Liu Xiao-Qian, Zhang Peng-Fei, Luo Xin, Huang Zi, Xu Xin-Shun
IEEE Trans Image Process. 2024;33:6550-6563. doi: 10.1109/TIP.2024.3492705. Epub 2024 Nov 19.
Unsupervised Domain Adaptation (UDA) has shown promise in Scene Text Recognition (STR) by facilitating knowledge transfer from labeled synthetic text (source) to more challenging unlabeled real scene text (target). However, existing UDA-based STR methods fully rely on the pseudo-labels of target samples, which ignores the impact of domain gaps (inter-domain noise) and various natural environments (intra-domain noise), resulting in poor pseudo-label quality. In this paper, we propose a novel noisy-aware unsupervised domain adaptation framework tailored for STR, which aims to enhance model robustness against both inter- and intra-domain noise, thereby providing more precise pseudo-labels for target samples. Concretely, we propose a reweighting target pseudo-labels by estimating the entropy of refined probability distributions, which mitigates the impact of domain gaps on pseudo-labels. Additionally, a decoupled triple-P-N consistency matching module is proposed, which leverages data augmentation to increase data diversity, enhancing model robustness in diverse natural environments. Within this module, we design a low-confidence-based character negative learning, which is decoupled from high-confidence-based positive learning, thus improving sample utilization under scarce target samples. Furthermore, we extend our framework to the more challenging Source-Free UDA (SFUDA) setting, where only a pre-trained source model is available for adaptation, with no access to source data. Experimental results on benchmark datasets demonstrate the effectiveness of our framework. Under the SFUDA setting, our method exhibits faster convergence and superior performance with less training data than previous UDA-based STR methods. Our method surpasses representative STR methods, establishing new state-of-the-art results across multiple datasets.

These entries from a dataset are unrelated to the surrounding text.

import Mathlib
import Summits.NavierStokesRegularity.NavierStokesRegularity.Theses.EulerZoomLiouville
import Summits.NavierStokesRegularity.NavierStokesRegularity.Theorems.EulerZoomLiouvillePowerGaugeEulerLiouvilleBirthDefsFive
import Summits.NavierStokesRegularity.NavierStokesRegularity.Theorems.EulerZoomLiouvillePowerGaugeEulerLiouvilleHelicityTubeMember
import Summits.NavierStokesRegularity.NavierStokesRegularity.Theorems.EulerZoomLiouvillePowerGaugeEulerLiouvilleHelicityTubeTubeTransportFree
import Summits.NavierStokesRegularity.NavierStokesRegularity.Theorems.EulerZoomLiouvillePowerGaugeEulerLiouvilleCasimirFloorTransport
import Summits.NavierStokesRegularity.NavierStokesRegularity.Theorems.EulerZoomLiouvillePowerGaugeEulerLiouvilleSwirlfreeLedgerDecay
import Summits.NavierStokesRegularity.NavierStokesRegularity.Theorems.EulerZoomLiouvillePowerGaugeEulerLiouvilleBackwardTools
import Literature.Analysis.FluidPDE.SelfSimilarEulerProfile
import Literature.Analysis.FluidPDE.SelfSimilarCollapseAnsatz
import Literature.Analysis.FluidPDE.AxisymHouLiVariables
import Literature.Analysis.FluidPDE.TaoEnstrophyLocalisation
import Literature.Analysis.FluidPDE.WeakSolution
import Literature.Analysis.FunctionSpaces.SobolevDomain
import Literature.Analysis.FunctionSpaces.SobolevBallScaling
import Literature.Analysis.FunctionSpaces.SobolevTraceDensityProofs
import Literature.Analysis.FunctionSpaces.SobolevDomainProofs
import Literature.Analysis.FluidPDE.AxisymmetricEuler
import Literature.Analysis.FluidPDE.ClassicalSolution
import Literature.Analysis.FluidPDE.ClassicalSolutionCalculus
import Literature.Analysis.FluidPDE.VectorCalculus
import Summits.NavierStokesRegularity.NavierStokesRegularity.Theorems.EulerZoomLiouvillePowerGaugeEulerLiouvilleChiralAnchorTransport
import HarnessLib.Audit
/-!
v119 TARGET SYNC (g12, 2026-08-29T15:3xZ; asked by LEAD 19832 g17, nsreg STATUS 15:29:40Z — the LAST registration of lineage ns-typeII-p2, D-0168 E1):
birth v119 (commit a0222d65cbc8, sha16 af7a41b1fec37376; 52 stubs / 49 filled / 3 open) adds spiral parity for the four regularity-free senses —
binder #41 `¬ IsPastSpiralTameWeak ρ u` (`Theorems/…BirthDefsFive.lean` p727264; filled stub `stub_pastSpiralTameWeak := Spiral.pastSpiralTameWeak_trivial …`,
ns-ezl-w3 g9 p728352) inserted after `¬ IsPastSpiralSubExtremal ρ u` (40 → 41 binders).  This file: `import …BirthDefsFive` (was `…Four`), target re-copied
VERBATIM from birth v119, compositions take the new hypothesis (`_ntw`, dropped — K6 keeps its text); K1–K6 texts UNCHANGED (farm rc 0, sorries 1 = K6).
v118 TARGET SYNC (g12, 2026-08-29T15:1xZ; asked by LEAD 19832 g17, nsreg STATUS 15:01:44Z): the LEAD's birth v118 (commit a7acbce54963, sha16 3de4b498580094dc;
51 stubs / 48 filled / 3 open) KILLED the sub-extremal SPIRAL stratum of line `relative_equilibria` BY NAME — binder #40 `¬ IsPastSpiralSubExtremal ρ u`
(`Theorems/…BirthDefsFour.lean` p725060; filled stub `stub_pastSpiralSubExtremal := Spiral.pastSpiralSubExtremal_trivial …`, p727289) inserted after
`¬ IsPastSelfSimilarSubExtremal ρ u` in `stub_nonSelfSimilarRest` (39 → 40 binders).  This file: `import …BirthDefsFour` (was `…Three`), the target
`Sig.stub_nonSelfSimilarRest` re-copied VERBATIM from birth v118, the compositions' binder lists take the new hypothesis (`_nsp`, dropped — K6 is the
line's own complement and keeps its text); K1–K6 statement texts UNCHANGED, every proof re-checked (farm rc 0, sorries 1 = K6).
v117 IMPORT SWITCH (g12, 2026-08-29T14:1xZ; asked by LEAD 19832 g16 FINAL): the LEAD's birth v117 (commit 5e45166c439e, sha16 04b64fff177970e8) moved the 52
binder predicates into the reviewed, importable `Theorems/…BirthDefs{,Two,Three}.lean` (namespace `…Theorems.PowerGaugeEulerLiouville.Birth`).  This file now
IMPORTS `…BirthDefsThree` and OPENS that namespace; the 45 local verbatim copies (`E3`, `InClass`, …, `IsSlabBoundedSwirlFree`) are DELETED, so every predicate
name below denotes the LEAD's own declaration; the target `Sig.stub_nonSelfSimilarRest` is re-copied VERBATIM from birth v117 (39 binders, text = v116's);
K1–K6 statement texts UNCHANGED, every proof re-checked unchanged (farm rc 0, sorries 1 = K6).  Size 198 801 B → ≈136 kB (cap headroom restored).
v116 COPY SYNC (g11, 2026-08-29T13:3xZ): the LEAD's birth v116 (sha16 2d4063891c2dccd4) added THREE any-axis binders `¬ (∃ R : E3 ≃ₗᵢ[ℝ] E3, …)` (slab-bounded
swirl-free / axisym slow drifting / DSS classical tame, conjugated by `R`) to `stub_nonSelfSimilarRest` (36 → 39 binders); this file's copy of the target is
VERBATIM v116 and the compositions ignore the three new binders (`_nS' _n13' _n29'`); all statement texts of this line's own stubs UNCHANGED.
# Line `chiral_anchor` — «THE VOLUME PRICE OF A CHIRAL VORTEX TUBE, WITHOUT A DRIFT ENVELOPE» (ideator ns-idea-11 g10/g11, line g10-2; REV8)
# crux `EulerZoomLiouville.PowerGaugeEulerLiouville` = stmt-NavierStokesRegularity-19832; target (BY NAME, VERBATIM v115 text): the LEAD skeleton's
# open stub `Sig.stub_nonSelfSimilarRest` (`Lines/birth.lean` v115 97807a79e132, sha256[:16] `282f55b374550410`, ns-typeII-p2 g16; REV8 = v115 copy sync:
# one more binder `¬ IsSlabBoundedSwirlFree u p` — line `casimir_haul`'s stratum, killed in the skeleton — and the copied def `IsSlabBoundedSwirlFree`).

NO SUMMIT AND NO CRUX IS PROVED HERE.  ★ REV7 = v114 COPY SYNC — THE LINE IS ABSORBED: the LEAD's v114 put the binder `¬ IsChiralTubePast u p` (this
line's stratum, text below = the LEAD's, `IsTubeDatum`/`tubeHelicity` unfolded) into `stub_nonSelfSimilarRest` and filled its new stub `stub_chiralTubePast`
IN THE SKELETON by name from the Theorems ports of K1–K4 (ns-ezl-w3 g8 p711242/p716554, ns-ezl-w1 g9 p713294/p713697 porting this file's proofs).  Hence the
declared open complement K6 `stub_anchorFace` (the target's 34 old negated binders + `¬ IsChiralTubePast u p` ⇒ trivial) is now LITERALLY the LEAD's open
stub up to the position of one binder, and `nonSelfSimilarRest_of_face` is a re-ordering; nothing of this line remains open except the wall itself.  KEPT AS
THE RECORD (all sorry-free): K1 `stub_anchorFlow` := tree theorem `ChiralAnchor.stub_anchorFlow_filler`; K2 `stub_shellFloor`, K3 `stub_farVolume`, K4
`stub_anchorRace` PROVED in-file; ★ `not_isChiralTubePast_of_inClass` (the chiral-tube stratum is EMPTY in Seregin's class for EVERY `ρ > 0`),
`not_isHelicalTubePast_of_inClass` (every `κ < 1`), ★ `no_helical_compactVorticity_slice` (no slab-bounded classical past has a slice with compactly
supported vorticity of non-zero total helicity).  ONE sorried stub: K6 (the wall).
VERBATIM-COPY DECLARATION: the predicates `InClass … IsClassicalConcentrating`, `IsChiralTubePast` and the target `Sig.stub_nonSelfSimilarRest` below are
COPIED VERBATIM (def bodies; LEAD docstrings elided for the 200 kB cap) from `Lines/birth.lean` v115 so that this file NEVER imports `Lines.birth` and the
target is concluded BY NAME with the LEAD's exact text; a LEAD re-word of any copied predicate obliges a re-copy (successor duty, HOME HANDOFF).
Stratum, mechanism (FLOOR · FAR VOLUME · RACE), why this line / why novel / bears_on / cheapest falsifier: the line card `Lines/chiral_anchor.md`.
-/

无监督域适应(UDA)通过促进从有标签的合成文本(源)到更具挑战性的无标签真实场景文本(目标)的知识转移,在场景文本识别(STR)中显示出了潜力。然而,现有的基于UDA的STR方法完全依赖于目标样本的伪标签,这忽略了域差距(域间噪声)和各种自然环境(域内噪声)的影响,导致伪标签质量较差。在本文中,我们提出了一种专门为STR量身定制的新型噪声感知无监督域适应框架,旨在增强模型对域间和域内噪声的鲁棒性,从而为目标样本提供更精确的伪标签。具体而言,我们提出通过估计细化概率分布的熵来重新加权目标伪标签,这减轻了域差距对伪标签的影响。此外,还提出了一个解耦的三对三一致性匹配模块,该模块利用数据增强来增加数据多样性,增强模型在各种自然环境中的鲁棒性。在这个模块中,我们设计了一种基于低置信度的字符负学习,它与基于高置信度的正学习解耦,从而在稀缺的目标样本下提高样本利用率。此外,我们将我们的框架扩展到更具挑战性的无源UDA(SFUDA)设置,在这种设置下,只有一个预训练的源模型可用于适应,无法访问源数据。在基准数据集上的实验结果证明了我们框架的有效性。在SFUDA设置下,我们的方法比以前基于UDA的STR方法在更少的训练数据下表现出更快的收敛速度和卓越的性能。我们的方法超越了代表性的STR方法,在多个数据集上建立了新的最先进的结果。